I was musing. "And you?" I asked. "Are you male or female, or simply a neuter thing?"

"Don't you know?" it asked.

"I wouldn't ask if I did," I answered.

"Male!" it said. "Male, male, male, male!"

I stifled my own giggles at its pride and ranting.

But I must confess that from then on, it was in my mind both an "it" and a "he" as you can hear from my story. At some times it seemed so devoid of common sense that I could only perceive it as a monstrous thing, and at other times, it took on a distinct character. So bear with my vascillation if you will. When calling it by

name, I often thought of it as "he." And in my angry moments, stripped it of its sex, and cursed it as too childish to be anything but neuter.

You will see from this tale that the witches saw it variously as "he" and "it." And there were reasons.

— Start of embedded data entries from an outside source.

import Summits.HodgeConjecture.HodgeConjecture.Theorems.R90S9DefiniteAeRigidityPayLine      -- ★ p863000 (R90-IF-p06, (δ6c)) — ★ CONE: J10 `hχ𝓕`, `Ch14Bridge`, (S7) `sec146_of_levels'`, Gelfand level, LevelPins, `evpRepOf_of_eventuallyEq_of_evpFin`, `RoutesAt`, ★ S5 `xi_eq_of_routesAt_of_memXiFamily_of_not_mem`, D6 `MemXiFamily`
import Summits.HodgeConjecture.HodgeConjecture.Theorems.R90S9HcoeffMemChainA2          -- ★ M2b (R90-IF-p03 (g3), «A2»): `hcoeffMem_binder_gammaSph_recordSCD_atUnitsOfRecord_partnerA2'` — ROW-34 TOKEN with the TWO archimedean members
import Summits.HodgeConjecture.HodgeConjecture.Theorems.R90S9EvpRigidityOfCore           -- ★ p863121 (R90-IF-p04 (g2), (e5′)): `InnerFormSec146.gradeRep_eq_of_evpRigidityCore`
import Summits.HodgeConjecture.HodgeConjecture.Theorems.R90S9HmnAtDeepLevelDatumA            -- ★ p863705 (R90-IF-p07 (g2), (LF-3)): §1 `R90.S9.hasSum_fibre_indicator_of_tsum_eq_at`; cone ★ p863577 + ★ p863655
import Summits.HodgeConjecture.HodgeConjecture.Theorems.R90S9ArchFinTraceSplitOfFrame       -- ★ p863065 (R90-IF-p04 (g2)): `R90.S9.archFinTraceSplit_of_frame` — `hAFS` from `hdef` + `h2`
import HarnessLib
/-- **The runs loop, summed error.** For `A < B ≤ y`, a table `t` holding `τ`-differences from `lo`
on `[A, B]`, and fibres on which `m₀ ≤ ⌊y/k⌋ ≤ W`:
`|runsLoop … (⌊y/B⌋−1) ⌊y/(A+1)⌋ 0 − 2^167 ∑_{A<k≤B} f| ≤ 17·2^57 (B − A) + 2^111 (H(B) − H(A))`.
[folklore] -/
theorem runs_err {W : ℕ} (hW : W < 2 ^ 33) (hH : Hn W < 17) {y m₀ lo A B : ℕ} (hAB : A < B)
    (hBy : B ≤ y) (hfib : ∀ k ∈ Ioc A B, m₀ ≤ y / k ∧ y / k ≤ W) {t : Array ℤ}
    (ht : ∀ kLo kHi, A ≤ kLo → kLo ≤ kHi → kHi ≤ B →
      t[kHi + 1 - lo]! - t[kLo + 1 - lo]! = tau kHi - tau kLo) :
    |(runsLoop y ((htab W)[m₀]!) lo A B (htab W) t (y / B - 1) (y / (A + 1)) 0 : ℝ) -
        2 ^ SR * ∑ k ∈ Ioc A B, fterm y m₀ k| ≤
      17 * 2 ^ SH * (B - A : ℕ) + 2 ^ (ST + 1) * (Hn B - Hn A) := by
  rw [runsLoop_eq y _ lo A B (htab W) t _ (y / B - 1) (y / (A + 1)) 0 rfl, zero_add,
    sum_fiber_div (fterm y m₀) hAB hBy, Int.cast_sum, mul_sum, ← sum_sub_distrib]
  -- the bound, fibrewise
  have hcard : ((B - A : ℕ) : ℝ) = ∑ k ∈ Ioc A B, (1 : ℝ) := by simp
  rw [hcard, ← sum_Ioc_inv hAB.le, sum_fiber_div (fun _ => (1 : ℝ)) hAB hBy,
    sum_fiber_div (fun k => (1 : ℝ) / k) hAB hBy, mul_sum, mul_sum, ← sum_add_distrib]
  refine (abs_sum_le_sum_abs _ _).trans (sum_le_sum fun w hw => ?_)
  obtain ⟨hw1, hw2⟩ := mem_Ioc.1 hw
  set kLo := max A (y / (w + 1)) with hkLo
  set kHi := min B (y / w) with hkHi
  have hw0 : 0 < w := by
    have hyB : 1 ≤ y / B := (Nat.le_div_iff_mul_le (by omega)).2 (by simpa using hBy)
    omega
  rw [runTerm]
  by_cases hlt : kLo < kHi
  · rw [if_pos hlt]
    -- the fibre is nonempty: pick `k = kHi`
    have hkHiA : A < kHi := lt_of_le_of_lt (le_max_left _ _) hlt
    have hkHiB : kHi ≤ B := min_le_left _ _
    have hmemHi : kHi ∈ Ioc A B := mem_Ioc.2 ⟨hkHiA, hkHiB⟩
    have hdiv : y / kHi = w :=
      (div_eq_iff_mem_run (by omega) hw0).2 ⟨lt_of_le_of_lt (le_max_right _ _) hlt, min_le_right _ _⟩
    obtain ⟨hm, hwW⟩ := hfib kHi hmemHi
    rw [hdiv] at hm hwW
    have hrun : ∀ k ∈ Ioc kLo kHi, y / k = w := fun k hk => by
      obtain ⟨h1, h2⟩ := mem_Ioc.1 hk
      exact (div_eq_iff_mem_run (by omega) hw0).2
        ⟨lt_of_le_of_lt (le_max_right _ _) h1, h2.trans (min_le_right _ _)⟩
    rw [sum_run_fterm hlt.le hrun, ht kLo kHi (le_max_left _ _) hlt.le hkHiB]
    have key := abs_runTerm_sub_le hW hH hm hwW hlt.le (m₀ := m₀)
    have e1 : ∑ k ∈ Ioc kLo kHi, (1 : ℝ) = (kHi - kLo : ℕ) := by simp
    rw [e1, sum_Ioc_inv hlt.le]
    push_cast at key ⊢
    exact key
  · rw [if_neg hlt]
    have hempty : Ioc kLo kHi = ∅ := Finset.Ioc_eq_empty hlt
    rw [hempty]
    simp

/-! ## The small cell of one `d` -/

/-- The cuts of the small cell: `cut nLog d = min kmax ⌊E₀/d⌋`, `cut (nLog+1) d = min kmax W`.
[folklore] -/
theorem cut_nLog (p : Params) (d : ℕ) :
    p.cut p.nLog d = min (p.kmax d) (p.E0 / d) ∧ p.cut (p.nLog + 1) d = min (p.kmax d) p.W := by
  unfold Params.cut Params.rawCut Params.ell Params.nLog
  constructor
  · rw [if_pos le_rfl, if_neg (by omega), if_neg (by omega)]
  · rw [if_neg (by omega), if_pos rfl]

/-- `kmax(d) ≤ y_d`. [folklore] -/
theorem kmax_le_y (p : Params) (d : ℕ) : p.kmax d ≤ p.y d := Nat.div_le_self _ _

/-- On the small/sieve ranges the quotient `⌊y_d/k⌋` lies in `[m₀+1, W]`: for `⌊E₀/d⌋ < k ≤ kmax(d)`
(and `1 ≤ d`), `m₀(d) + 1 ≤ ⌊y_d/k⌋ ≤ W`. [folklore] -/
theorem quot_bounds (p : Params) {d k : ℕ} (hd : 1 ≤ d) (hk1 : p.E0 / d < k) (hk2 : k ≤ p.kmax d) :
    p.m0 d + 1 ≤ p.y d / k ∧ p.y d / k ≤ p.W := by
  have hk0 : 0 < k := lt_of_le_of_lt (Nat.zero_le _) hk1
  constructor
  · rw [Nat.le_div_iff_mul_le hk0]
    have := (Nat.le_div_iff_mul_le (Nat.succ_pos _)).1 hk2
    linarith
  · -- `d k ≥ E₀ + 1`, hence `N < (W+1) d k` and `y/k = N/(dk) ≤ W`
    have hdk : p.E0 + 1 ≤ d * k := by
      have h1 : p.E0 < p.E0 / d * d + d := Nat.lt_div_mul_add hd
      have h2 : p.E0 / d * d + d = d * (p.E0 / d + 1) := by ring
      have h3 : d * (p.E0 / d + 1) ≤ d * k := Nat.mul_le_mul_left d hk1
      omega
    have hN : p.N < (p.W + 1) * (d * k) := by
      have h1 : p.N < p.N / (p.W + 1) * (p.W + 1) + (p.W + 1) := Nat.lt_div_mul_add (Nat.succ_pos _)
      have h2 : p.N / (p.W + 1) * (p.W + 1) + (p.W + 1) = (p.W + 1) * (p.E0 + 1) := by
        rw [Params.E0]; ring
      have h3 : (p.W + 1) * (p.E0 + 1) ≤ (p.W + 1) * (d * k) := Nat.mul_le_mul_left _ hdk
      omega
    rw [Params.y, Nat.div_div_eq_div_mul]
    exact Nat.le_of_lt_succ ((Nat.div_lt_iff_lt_mul (by positivity)).2 hN)

/-- **Error of the small cell of one `d`**: `|smallD − 2^167 ∑_{cut nLog < k ≤ cut (nLog+1)} f| ≤ 2^120`.
[folklore] -/
theorem smallD_err (p : Params) (hWQ : p.W + Q ≤ P ^ 2) (hW : p.W < 2 ^ 33) (hH : Hn p.W < 17)
    {d : ℕ} (hd : 1 ≤ d) :
    |(smallD p (htab p.W) (lamBits (pattern Q) p.W) (tPre (lamBits (pattern Q) p.W) p.W) d : ℝ) -
        2 ^ SR * ∑ k ∈ Ioc (p.cut p.nLog d) (p.cut (p.nLog + 1) d), fterm (p.y d) (p.m0 d) k| ≤
      smallErr := by
  obtain ⟨hc1, hc2⟩ := cut_nLog p d
  set c1 := p.cut p.nLog d with hc1d
  set c2 := p.cut (p.nLog + 1) d with hc2d
  set y := p.y d with hy
  set m₀ := p.m0 d with hm₀
  have hErr : (smallErr : ℝ) = 2 ^ 120 := by rw [smallErr]; norm_num
  unfold smallD
  simp only [← hc1d, ← hc2d, ← hy, ← hm₀]
  by_cases hle : c2 ≤ c1
  · rw [if_pos hle, Finset.Ioc_eq_empty (not_lt.2 hle)]
    simp [hErr]
  rw [if_neg hle]
  push Not at hle
  have hc2k : c2 ≤ p.kmax d := by rw [hc2]; exact min_le_left _ _
  have hc2W : c2 ≤ p.W := by rw [hc2]; exact min_le_right _ _
  have hc2y : c2 ≤ y := hc2k.trans (kmax_le_y p d)
  have hc1E : p.E0 / d ≤ c1 := by
    rw [hc1]
    rcases Nat.lt_or_ge (p.E0 / d) (p.kmax d) with h | h
    · rw [min_eq_right h.le]
    · exfalso
      have : c1 = p.kmax d := by rw [hc1]; exact min_eq_left h
      omega
  -- quotient bounds on the whole range
  have hfib : ∀ k ∈ Ioc c1 c2, m₀ ≤ y / k ∧ y / k ≤ p.W := fun k hk => by
    obtain ⟨h1, h2⟩ := mem_Ioc.1 hk
    have := quot_bounds p hd (lt_of_le_of_lt hc1E h1) (h2.trans hc2k)
    exact ⟨Nat.le_of_succ_le this.1, this.2⟩
  set ks := min c2 (max c1 (Nat.sqrt y)) with hks
  have hks1 : c1 ≤ ks := le_min hle.le (le_max_left _ _)
  have hks2 : ks ≤ c2 := min_le_left _ _
  -- individual part
  have hfib1 : ∀ k ∈ Ioc c1 ks, m₀ ≤ y / k ∧ y / k ≤ p.W := fun k hk =>
    hfib k (Ioc_subset_Ioc_right hks2 hk)
  have E1 := indiv_err hWQ hW hks1 (hks2.trans hc2W) hfib1 (y := y) (m₀ := m₀)
  set a := indivLoop y ((htab p.W)[m₀]!) (htab p.W) (lamBits (pattern Q) p.W) c1 ks 0 0 with ha
  simp only at E1
  -- runs part
  set r : ℤ := if ks < c2 then runsLoop y ((htab p.W)[m₀]!) 1 ks c2 (htab p.W)
      (tPre (lamBits (pattern Q) p.W) p.W) (y / c2 - 1) (y / (ks + 1)) 0 else 0 with hr
  have E2 : |(r : ℝ) - 2 ^ SR * ∑ k ∈ Ioc ks c2, fterm y m₀ k| ≤
      17 * 2 ^ SH * (c2 - ks : ℕ) + 2 ^ (ST + 1) * (Hn c2 - Hn ks) := by
    by_cases hlt : ks < c2
    · rw [hr, if_pos hlt]
      refine runs_err hW hH hlt hc2y (fun k hk => hfib k (Ioc_subset_Ioc_left hks1 hk)) ?_
      intro kLo kHi h1 h2 h3
      rw [Nat.add_sub_cancel, Nat.add_sub_cancel,
        getElem!_of_getElem? (tPre_getElem? hWQ (h2.trans (h3.trans hc2W))),
        getElem!_of_getElem? (tPre_getElem? hWQ (h3.trans hc2W))]
    · rw [hr, if_neg hlt]
      have : ks = c2 := le_antisymm hks2 (not_lt.1 hlt)
      rw [this, Finset.Ioc_self]
      simp
  -- combine (all powers of two as numerals)
  have p77 : (2:ℝ) ^ (SR - SH - SI) = 2 ^ 77 := by norm_num [SR, SH, SI]
  have p90 : (2:ℝ) ^ (SH + SI) = 2 ^ 90 := by norm_num [SH, SI]
  have p34 : (2:ℝ) ^ (SI + 1) = 2 ^ 34 := by norm_num [SI]
  have p111 : (2:ℝ) ^ (ST + 1) = 2 ^ 111 := by norm_num [ST]
  have p57 : (2:ℝ) ^ SH = 2 ^ 57 := by norm_num [SH]
  have p167 : (2:ℝ) ^ SR = 2 ^ 167 := by norm_num [SR]
  rw [p90, p34] at E1
  rw [p167, p57, p111] at E2
  have hsplit : ∑ k ∈ Ioc c1 c2, fterm y m₀ k =
      ∑ k ∈ Ioc c1 ks, fterm y m₀ k + ∑ k ∈ Ioc ks c2, fterm y m₀ k :=
    (sum_Ioc_consecutive _ hks1 hks2).symm
  set X := ((a.1 : ℤ) - a.2 : ℝ) - 2 ^ 90 * ∑ k ∈ Ioc c1 ks, fterm y m₀ k with hX
  set Y := (r : ℝ) - 2 ^ 167 * ∑ k ∈ Ioc ks c2, fterm y m₀ k with hY
  have e : ((((a.1 : ℤ) - a.2) * 2 ^ (SR - SH - SI) + r : ℤ) : ℝ) - 2 ^ SR * ∑ k ∈ Ioc c1 c2, fterm y m₀ k
      = 2 ^ 77 * X + Y := by
    rw [hsplit, p167, hX, hY]; push_cast; rw [p77]; ring
  rw [e]
  have hWr : (p.W : ℝ) < 2 ^ 33 := by exact_mod_cast hW
  have hB1 : |X| ≤ 2 ^ 33 + 2 ^ 34 * 17 := by
    refine E1.trans ?_
    have h1 : ((ks - c1 : ℕ) : ℝ) ≤ p.W := by exact_mod_cast (show ks - c1 ≤ p.W by omega)
    have h2 : Hn ks - Hn c1 ≤ 17 := by linarith [Hn_nonneg c1, Hn_mono (hks2.trans hc2W)]
    linarith
  have hB2 : |Y| ≤ 17 * 2 ^ 57 * 2 ^ 33 + 2 ^ 111 * 17 := by
    refine E2.trans ?_
    have h1 : ((c2 - ks : ℕ) : ℝ) ≤ p.W := by exact_mod_cast (show c2 - ks ≤ p.W by omega)
    have h2 : Hn c2 - Hn ks ≤ 17 := by linarith [Hn_nonneg ks, Hn_mono hc2W]
    linarith
  calc |2 ^ 77 * X + Y| ≤ |2 ^ 77 * X| + |Y| := abs_add_le _ _
    _ = 2 ^ 77 * |X| + |Y| := by rw [abs_mul, abs_of_pos (by norm_num : (0:ℝ) < 2 ^ 77)]
    _ ≤ 2 ^ 77 * (2 ^ 33 + 2 ^ 34 * 17) + (17 * 2 ^ 57 * 2 ^ 33 + 2 ^ 111 * 17) := by linarith
    _ ≤ smallErr := by rw [hErr]; norm_num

But let me return to the moment. The porch, the being caressing me.

When I grew tired of its embrace, and I turned around, there was my mother in the doorway, watching all of this, and she reached out and clutched me to herself, and said to it: "You shall never hurt him. He is a harmless boy!"

And I think then it answered her in her head because she grew quiet. It was gone. That was all I knew for certain.

The next morning I went at once to the nursery where I still slept with Remy and Katherine and some other sweet cousins best forgotten. I could not write very well. And understand now on this point, many people in those years could read, but couldn't write.

In fact, to read but not to write was common. I could read anything, as I've said, and words like transubstantiation rolled off my tongue both in English and in Latin. But I had only just begun to form written letters with agility and speed, and I had a hell of a time recording what the fiend had said, but finally, asking, "How do you spell--?" of everybody who chanced to pass through the room, I got it down, exactly. And if you want to know, those words are still scratched deep in the little desk, a thing handmade of cypress which is in the far back attic now and which you, Michael, have touched with your own hands once as you repaired the rafters there.

"Until such time as..." Those were the words the fiend had spoken. Which struck me as powerfully significant.

I determined then and there to learn to write, and did so within six months, though my handwriting did not assume its truly polished form till I was near twelve. My early writing was fast and clumsy.